IntroductionΒΆ

While the image is downloading, let’s take a brief tour of how the L-band service works.

The files that are datacast by Outernet are encoded, modulated, and sent to several Inmarsat satellites. These satellites transmit the radio waves in the L band frequency range. The waves are received by a radio on your receiver and then passed on to the software demodulator. The demodulator turns the analog signal into bits and then passes them onto the decoder, which extracts the file information from the data and reconstructs the files on local storage.

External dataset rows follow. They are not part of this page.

/-!
# Branch C / R-W, reading (U), M line: the INTEGER-SLOT M-level triple socket HOOKED TO A LOCAL-TYPE PREDICATE `Q p e` **AND TO A
# DIFFERENT FUNCTION `Dx` AT ONE CHOSEN PRIME `p₀`**, both read at the K-fibre points (abc-iut cell, branch C, row «C:INH-M-TWIN-RESIDUE»,
# file 0 = the M twin of abc-iut-W-num-6's K different-hook socket; seat abc-iut-C-cert-2 gen 8; C LEAD KEY 2026-08-27T13:11Z)

Record-only PROOF file (D-0012; 0 definitions, 0 `Prop` facts, nothing re-typed) of the abc-iut cell. TAKES NO SIDE on [IUTchIII] Cor. 3.12
(S. Mochizuki, *Inter-universal Teichmüller theory III*, Cor. 3.12 p. 173–174; Step (xi-f) p. 184) or on any author; «inhabited as typed» ≠
«asserted in print».

abc-iut-W-num-6's `WRow.licence_triple_slot_of_localType_diff` (`Cor312LicenceTripleLocalTypeSlotDiff`, the K socket under the W2-EXACT-DIFFERENT
inhabited half-axes `WRow.licence_triple_99794037551104_typeband_e6_diff` / `WRow.licence_triple_289111328125_inhband_diff`) is abc-iut-W-row-1's
local-type slot socket `WRow.licence_triple_slot_of_localType` with exactly ONE input generalised: at ONE caller-named prime `p₀` the cell's different
input is the caller's function `Dx e` (elsewhere `2e − 1` at a tame `3, 5`, `e − 1` otherwise, verbatim), justified by a hook
`hD : ∀ bad K-fibre points x ∣ p₀, (Dx e(K_x))/e(K_x) ≤ d(K_x/ℚ_{p₀})` (fed in the consumers by abc-iut-w5-d180's exact wild different
`GenuineK.differentOrd_kOf_eq_wildUnit_of_triple`). THIS FILE is its M twin, by the surgery of this seat's M sockets (`WRowLicenceTripleSocketM`,
`WRowLicenceTripleSocketMSlot`, `WRowLicenceTripleSocketMLocalTypeSlot`): a member `x ∈ V̲_u` of a bad rational place sits on the place
`placeOfM x = placeOf x'` of a BAD K-fibre point `x'`, with `e(K_{placeOfM x}) = e(K_{x'})` (`absRamificationIdx_rescaledCompletion`) AND
`d(K_{placeOfM x}) = d(K_{x'})` (`differentOrd_rescaledCompletion`) — so BOTH hooks are kept ON THE K SIDE VERBATIM (`hQ`, `hD` of the K socket,
letter for letter) and every consumer's discharge terms re-typecheck unchanged; the M orders socket `WRowM.licence_tOfIdeleData_of_orders_rat`
(abc-iut-C-cert-2 gen 7, file A) takes the different input as an arbitrary function `Dd u` under `Dd u / e u ≤ d`, which is where `Dx` enters.

* **`WRowM.licence_triple_slot_of_localType_diff`** — `Thm311ToCor312.Licence` at `settingPrVolSharpM T.D hlog (tOfIdeleData T.D r) (tqM … r) …`
  for EVERY idele datum `r` of `T.D`, every analytic `logvK`, every context datum and ANY unit-set bookkeeping `htq0/Sq/htq1`, under the K
  different-hook socket's `Q`, `hQ`, `p₀`, `Dx`, `hD` and `hcell` VERBATIM.

HONEST SCOPE: OUR sharp containers and Dupuy–Hilado's typed (Ind1)/(Ind2); STRONGER-THAN-PRINT hull reading; non-emptiness of the datum type,
admissibility and Szpiro-badness NOT claimed; nothing about the printed GLOBAL inequality or the number-level corollary; a socket discharges
nothing; typed ≠ proved; instantiated ≠ endorsed; no abc claim. [cite: Mochizuki2012, IUTchI Def. 3.1 (b),(c),(e) pp. 61–62, Rmk. 3.1.5 p. 65,
Ex. 3.2 (iv) p. 71; IUTchIII Cor. 3.12 Step (xi-f) p. 184; IUTchIV Prop. 1.1 p. 9, Prop. 1.2 (i)(ii) p. 10, Prop. 1.4 (ii) p. 13, Cor. 2.2 (ii) proof (P5) p. 46]
[cite: DupuyHilado2025, §3.3, §3.4, §3.9, §4.9, §4.12] [cite: NeukirchANT1999, Ch. II (5.5)–(5.7)] [cite: SilvermanATAEC1994, V.5 Thm. 5.3 and Cor. 5.4]
[claim: Mochizuki2012, status: disputed] for every IUT sentence. PROOF-ONLY: no definitions.
-/

noncomputable section

open Set Function Metric NumberField IsDedekindDomain

namespace Summit.ABC.IUTFork.Conditional

open Thm311 Thm311.Real Cor312 Cor312Vol Cor312Prov Literature.IUT.LogThetaLattice Literature.IUT.LogVolume
  Literature.IUT.HodgeTheaters Literature.IUT.LogVolume.Cor22
open Literature.NumberTheory.NumberFields Literature.NumberTheory.GaloisRepresentations.Ultrametric
open Literature.NumberTheory.DiophantineGeometry Literature.NumberTheory.DiophantineGeometry.GenEll
/-! ## §4 Summability of the slices of a `LocStencil₂` table in either slot -/

/-- [folklore] **A `LocStencil₂` TABLE IS ABSOLUTELY SUMMABLE IN (FIRST BOND, FIRST LEG, SECOND LEG) JOINTLY AT FIXED SECOND BOND** (rate `δ > 0`; dominated
by `C·e^{−δ|u−u′|}·e^{−δ|x−u|}·e^{−δ|z−u|}`, a product after the shear `(u,x,z) ↦ (u, x−u, z−u)`). -/
theorem summable_triple_fst {Y : Tab d} {C δ : ℝ} (hY : LocStencil₂ Y C δ) (hδ : 0 < δ) (κ κ' : Fin (d + 1)) (u' : Site (d + 1))
    (a b : Fib d) :
    Summable fun p : Site (d + 1) × (Site (d + 1) × Site (d + 1)) => Y κ p.1 κ' u' p.2.1 p.2.2 a b := by
  have h1 : Summable fun u : Site (d + 1) => Real.exp (-δ * l1 (u - u')) := summable_exp_shift' hδ u'
  have h0 : Summable fun x : Site (d + 1) => Real.exp (-δ * l1 x) :=
    (summable_exp_shift' hδ (0 : Site (d + 1))).congr fun x => by rw [sub_zero]
  have h23 : Summable fun xz : Site (d + 1) × Site (d + 1) => Real.exp (-δ * l1 xz.1) * Real.exp (-δ * l1 xz.2) :=
    h0.mul_of_nonneg h0 (fun _ => (Real.exp_pos _).le) (fun _ => (Real.exp_pos _).le)
  have hP : Summable fun p : Site (d + 1) × (Site (d + 1) × Site (d + 1)) =>
      Real.exp (-δ * l1 (p.1 - u')) * (Real.exp (-δ * l1 p.2.1) * Real.exp (-δ * l1 p.2.2)) :=
    h1.mul_of_nonneg h23 (fun _ => (Real.exp_pos _).le) (fun _ => mul_nonneg (Real.exp_pos _).le (Real.exp_pos _).le)
  -- the shear `(u, x, z) ↦ (u, x − u, z − u)` is injective
  set e : Site (d + 1) × (Site (d + 1) × Site (d + 1)) → Site (d + 1) × (Site (d + 1) × Site (d + 1)) :=
    fun p => (p.1, (p.2.1 - p.1, p.2.2 - p.1)) with he
  have hinj : Function.Injective e := by
    rintro ⟨u, x, z⟩ ⟨u₁, x₁, z₁⟩ h
    simp only [he, Prod.mk.injEq] at h
    obtain ⟨rfl, hx, hz⟩ := h
    rw [sub_left_inj] at hx hz
    rw [hx, hz]
  have hQ := hP.comp_injective hinj
  refine Summable.of_norm_bounded (hQ.mul_left C) fun p => ?_
  rw [Real.norm_eq_abs]
  calc |Y κ p.1 κ' u' p.2.1 p.2.2 a b|
      ≤ C * Real.exp (-δ * l1 (u' - p.1)) * Real.exp (-δ * (l1 (p.2.1 - p.1) + l1 (p.2.2 - p.1))) := hY κ p.1 κ' u' p.2.1 p.2.2 a b
    _ = C * (Real.exp (-δ * l1 (p.1 - u')) * (Real.exp (-δ * l1 (p.2.1 - p.1)) * Real.exp (-δ * l1 (p.2.2 - p.1)))) := by
        rw [l1_sub_symm u' p.1, mul_add, Real.exp_add]; ring
    _ = C * ((fun q : Site (d + 1) × (Site (d + 1) × Site (d + 1)) =>
          Real.exp (-δ * l1 (q.1 - u')) * (Real.exp (-δ * l1 q.2.1) * Real.exp (-δ * l1 q.2.2))) ∘ e) p := by
        simp only [Function.comp, he]

/-- [folklore] The leg double sum of a slice is summable in the SECOND bond (`summable_triple`, Fubini). -/
theorem summable_legSum_snd {Y : Tab d} {C δ : ℝ} (hY : LocStencil₂ Y C δ) (hδ : 0 < δ) (κ : Fin (d + 1)) (u : Site (d + 1))
    (κ' : Fin (d + 1)) (a b : Fib d) :
    Summable fun u' : Site (d + 1) => ∑' x : Site (d + 1), ∑' z : Site (d + 1), Y κ u κ' u' x z a b := by
  have h3 := summable_triple hY hδ κ u κ' a b
  exact h3.prod.congr fun u' => (h3.prod_factor u').tsum_prod

/-- [folklore] The leg double sum of a slice is summable in the FIRST bond (`summable_triple_fst`, Fubini). -/
theorem summable_legSum_fst {Y : Tab d} {C δ : ℝ} (hY : LocStencil₂ Y C δ) (hδ : 0 < δ) (κ κ' : Fin (d + 1)) (u' : Site (d + 1))
    (a b : Fib d) :
    Summable fun u : Site (d + 1) => ∑' x : Site (d + 1), ∑' z : Site (d + 1), Y κ u κ' u' x z a b := by
  have h3 := summable_triple_fst hY hδ κ κ' u' a b
  exact h3.prod.congr fun u => (h3.prod_factor u).tsum_prod

/-! ## §5 The leg double sum: unit invariance, the divergence's leg double sum -/

/-- [folklore] A simultaneous shift of both legs does not change the leg double sum (two re-indexings, no summability). -/
theorem tsum_tsum_shiftK (w : Site (d + 1)) (K : MKer (d + 1) (Fib d)) (a b : Fib d) :
    ∑' x : Site (d + 1), ∑' z : Site (d + 1), shiftK w K x z a b = ∑' x : Site (d + 1), ∑' z : Site (d + 1), K x z a b := by
  have inner : ∀ x' : Site (d + 1), ∑' z : Site (d + 1), K x' (z + w) a b = ∑' z : Site (d + 1), K x' z a b := by
    intro x'
    rw [← (Equiv.addRight w).tsum_eq (fun z : Site (d + 1) => K x' z a b)]
    simp only [Equiv.coe_addRight]
  simp only [shiftK]
  simp_rw [inner]
  rw [← (Equiv.addRight w).tsum_eq (fun x : Site (d + 1) => ∑' z : Site (d + 1), K x z a b)]
  simp only [Equiv.coe_addRight]

/-- [folklore] **THE FIELD–FIELD LEG DOUBLE SUM IS JOINTLY UNIT-INVARIANT IN THE TWO BONDS** (ff block unit-covariant):
`Σ'_{xz} Y κ (u+t) κ′ (u′+t) x z (inl α)(inl β) = Σ'_{xz} Y κ u κ′ u′ x z (inl α)(inl β)`. -/
theorem legSum_translate {Y : Tab d}
    (h1 : ∀ κ u κ' u' (t x z : Site (d + 1)) (α β : Fin (d + 1)),
      Y κ (u + t) κ' (u' + t) x z (Sum.inl α) (Sum.inl β) = shiftK (-t) (Y κ u κ' u') x z (Sum.inl α) (Sum.inl β))
    (κ : Fin (d + 1)) (u : Site (d + 1)) (κ' : Fin (d + 1)) (u' t : Site (d + 1)) (α β : Fin (d + 1)) :
    (∑' x : Site (d + 1), ∑' z : Site (d + 1), Y κ (u + t) κ' (u' + t) x z (Sum.inl α) (Sum.inl β))
      = ∑' x : Site (d + 1), ∑' z : Site (d + 1), Y κ u κ' u' x z (Sum.inl α) (Sum.inl β) := by
  simp_rw [h1 κ u κ' u' t]
  exact tsum_tsum_shiftK (-t) (Y κ u κ' u') _ _

/-- [folklore] **THE LEG DOUBLE SUM OF THE FIRST-SLOT DIVERGENCE** (second slot `(κ′, v)` passive; `LocStencil₂`, any legs):
`Σ'_{xz} divV (fun μ y ↦ Y μ y κ′ v) y₀ x z a b = Σ_μ (Σ'_{xz} Y μ (y₀ − e_μ) κ′ v x z a b − Σ'_{xz} Y μ y₀ κ′ v x z a b)`. -/
theorem legSum_divV_eq {Y : Tab d} {C δ : ℝ} (hY : LocStencil₂ Y C δ) (hδ : 0 < δ) (κ' : Fin (d + 1)) (v y₀ : Site (d + 1)) (a b : Fib d) :
    (∑' x : Site (d + 1), ∑' z : Site (d + 1), divV (fun μ y => Y μ y κ' v) y₀ x z a b)
      = ∑ μ : Fin (d + 1), ((∑' x : Site (d + 1), ∑' z : Site (d + 1), Y μ (y₀ - unitVec μ) κ' v x z a b)
          - ∑' x : Site (d + 1), ∑' z : Site (d + 1), Y μ y₀ κ' v x z a b) := by
  have ept : ∀ x z : Site (d + 1), divV (fun μ y => Y μ y κ' v) y₀ x z a b
      = ∑ μ : Fin (d + 1), (Y μ (y₀ - unitVec μ) κ' v x z a b - Y μ y₀ κ' v x z a b) := by
    intro x z
    simp only [divV, Finset.sum_apply, Pi.sub_apply]
  simp_rw [ept]
  -- product summability of every piece
  have hA : ∀ μ, Summable fun q : Site (d + 1) × Site (d + 1) => Y μ (y₀ - unitVec μ) κ' v q.1 q.2 a b :=
    fun μ => summable_legs hY hδ μ (y₀ - unitVec μ) κ' v a b
  have hB : ∀ μ, Summable fun q : Site (d + 1) × Site (d + 1) => Y μ y₀ κ' v q.1 q.2 a b :=
    fun μ => summable_legs hY hδ μ y₀ κ' v a b
  have hS : Summable fun q : Site (d + 1) × Site (d + 1) =>
      ∑ μ : Fin (d + 1), (Y μ (y₀ - unitVec μ) κ' v q.1 q.2 a b - Y μ y₀ κ' v q.1 q.2 a b) :=
    summable_sum fun μ _ => (hA μ).sub (hB μ)
  calc ∑' x : Site (d + 1), ∑' z : Site (d + 1), ∑ μ : Fin (d + 1), (Y μ (y₀ - unitVec μ) κ' v x z a b - Y μ y₀ κ' v x z a b)
      = ∑' q : Site (d + 1) × Site (d + 1), ∑ μ : Fin (d + 1), (Y μ (y₀ - unitVec μ) κ' v q.1 q.2 a b - Y μ y₀ κ' v q.1 q.2 a b) :=
        hS.tsum_prod.symm
    _ = ∑ μ : Fin (d + 1), ∑' q : Site (d + 1) × Site (d + 1), (Y μ (y₀ - unitVec μ) κ' v q.1 q.2 a b - Y μ y₀ κ' v q.1 q.2 a b) :=
        Summable.tsum_finsetSum (fun μ _ => (hA μ).sub (hB μ))
    _ = ∑ μ : Fin (d + 1), ((∑' q : Site (d + 1) × Site (d + 1), Y μ (y₀ - unitVec μ) κ' v q.1 q.2 a b)
          - ∑' q : Site (d + 1) × Site (d + 1), Y μ y₀ κ' v q.1 q.2 a b) :=
        Finset.sum_congr rfl fun μ _ => (hA μ).tsum_sub (hB μ)
    _ = _ := Finset.sum_congr rfl fun μ _ => by rw [(hA μ).tsum_prod, (hB μ).tsum_prod]

/-- [folklore] The divergence's leg double sum is jointly unit-invariant in (divergence site, passive bond). -/
theorem legSum_divV_translate {Y : Tab d} {C δ : ℝ} (hY : LocStencil₂ Y C δ) (hδ : 0 < δ)
    (h1 : ∀ κ u κ' u' (t x z : Site (d + 1)) (α β : Fin (d + 1)),
      Y κ (u + t) κ' (u' + t) x z (Sum.inl α) (Sum.inl β) = shiftK (-t) (Y κ u κ' u') x z (Sum.inl α) (Sum.inl β))
    (κ' : Fin (d + 1)) (v y₀ t : Site (d + 1)) (α β : Fin (d + 1)) :
    (∑' x : Site (d + 1), ∑' z : Site (d + 1), divV (fun μ y => Y μ y κ' (v + t)) (y₀ + t) x z (Sum.inl α) (Sum.inl β))
      = ∑' x : Site (d + 1), ∑' z : Site (d + 1), divV (fun μ y => Y μ y κ' v) y₀ x z (Sum.inl α) (Sum.inl β) := by
  rw [legSum_divV_eq hY hδ κ' (v + t) (y₀ + t), legSum_divV_eq hY hδ κ' v y₀]
  refine Finset.sum_congr rfl fun μ _ => ?_
  rw [show y₀ + t - unitVec μ = (y₀ - unitVec μ) + t from by abel, legSum_translate h1, legSum_translate h1]

/-- [folklore] The divergence's leg double sum is summable in the passive bond. -/
theorem summable_legSum_divV_snd {Y : Tab d} {C δ : ℝ} (hY : LocStencil₂ Y C δ) (hδ : 0 < δ) (κ' : Fin (d + 1)) (y₀ : Site (d + 1))
    (a b : Fib d) :
    Summable fun v : Site (d + 1) => ∑' x : Site (d + 1), ∑' z : Site (d + 1), divV (fun μ y => Y μ y κ' v) y₀ x z a b := by
  simp_rw [legSum_divV_eq hY hδ κ' _ y₀]
  exact summable_sum fun μ _ => (summable_legSum_snd hY hδ μ (y₀ - unitVec μ) κ' a b).sub (summable_legSum_snd hY hδ μ y₀ κ' a b)

/-- [folklore] The divergence's leg double sum is summable in the divergence site. -/
theorem summable_legSum_divV_fst {Y : Tab d} {C δ : ℝ} (hY : LocStencil₂ Y C δ) (hδ : 0 < δ) (κ' : Fin (d + 1)) (v : Site (d + 1))
    (a b : Fib d) :
    Summable fun y₀ : Site (d + 1) => ∑' x : Site (d + 1), ∑' z : Site (d + 1), divV (fun μ y => Y μ y κ' v) y₀ x z a b := by
  simp_rw [legSum_divV_eq hY hδ κ' v]
  refine summable_sum fun μ _ => Summable.sub ?_ (summable_legSum_fst hY hδ μ κ' v a b)
  exact (Equiv.subRight (unitVec μ)).summable_iff.mpr (summable_legSum_fst hY hδ μ κ' v a b)

end Summit.QuantumFields.BalabanUV.Beta.GAN24.SawtoothSlotCalculus

end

The software components involved in this process are:

  • the demodulator (sdr100)
  • the decoder (ondd)
  • file indexer (FSAL)
  • web-based UI (Librarian)

Despite all this software coming from a single vendor, they don’t come as a single package for the reasons of flexibility and so that various components can be replaced by others with same or similar functionality in future. Because of this, much of this guide is going to be about ensuring that these pieces of software work together.

Note

Although these pieces of software are all part of the Outernet software eco-system, which is predominantly open-source, some of the executables are closed-source.

Virtually all of the software involved in this set-up is meant to be used as long-running background processes (a.k.a. daemons). Some of the programs already provide features that let them run as proper well-behaved daemons, while others do not. Where appropriate, we will use screen as a quick-and-dirty workaround (i.e., poor man’s daemonization) solution.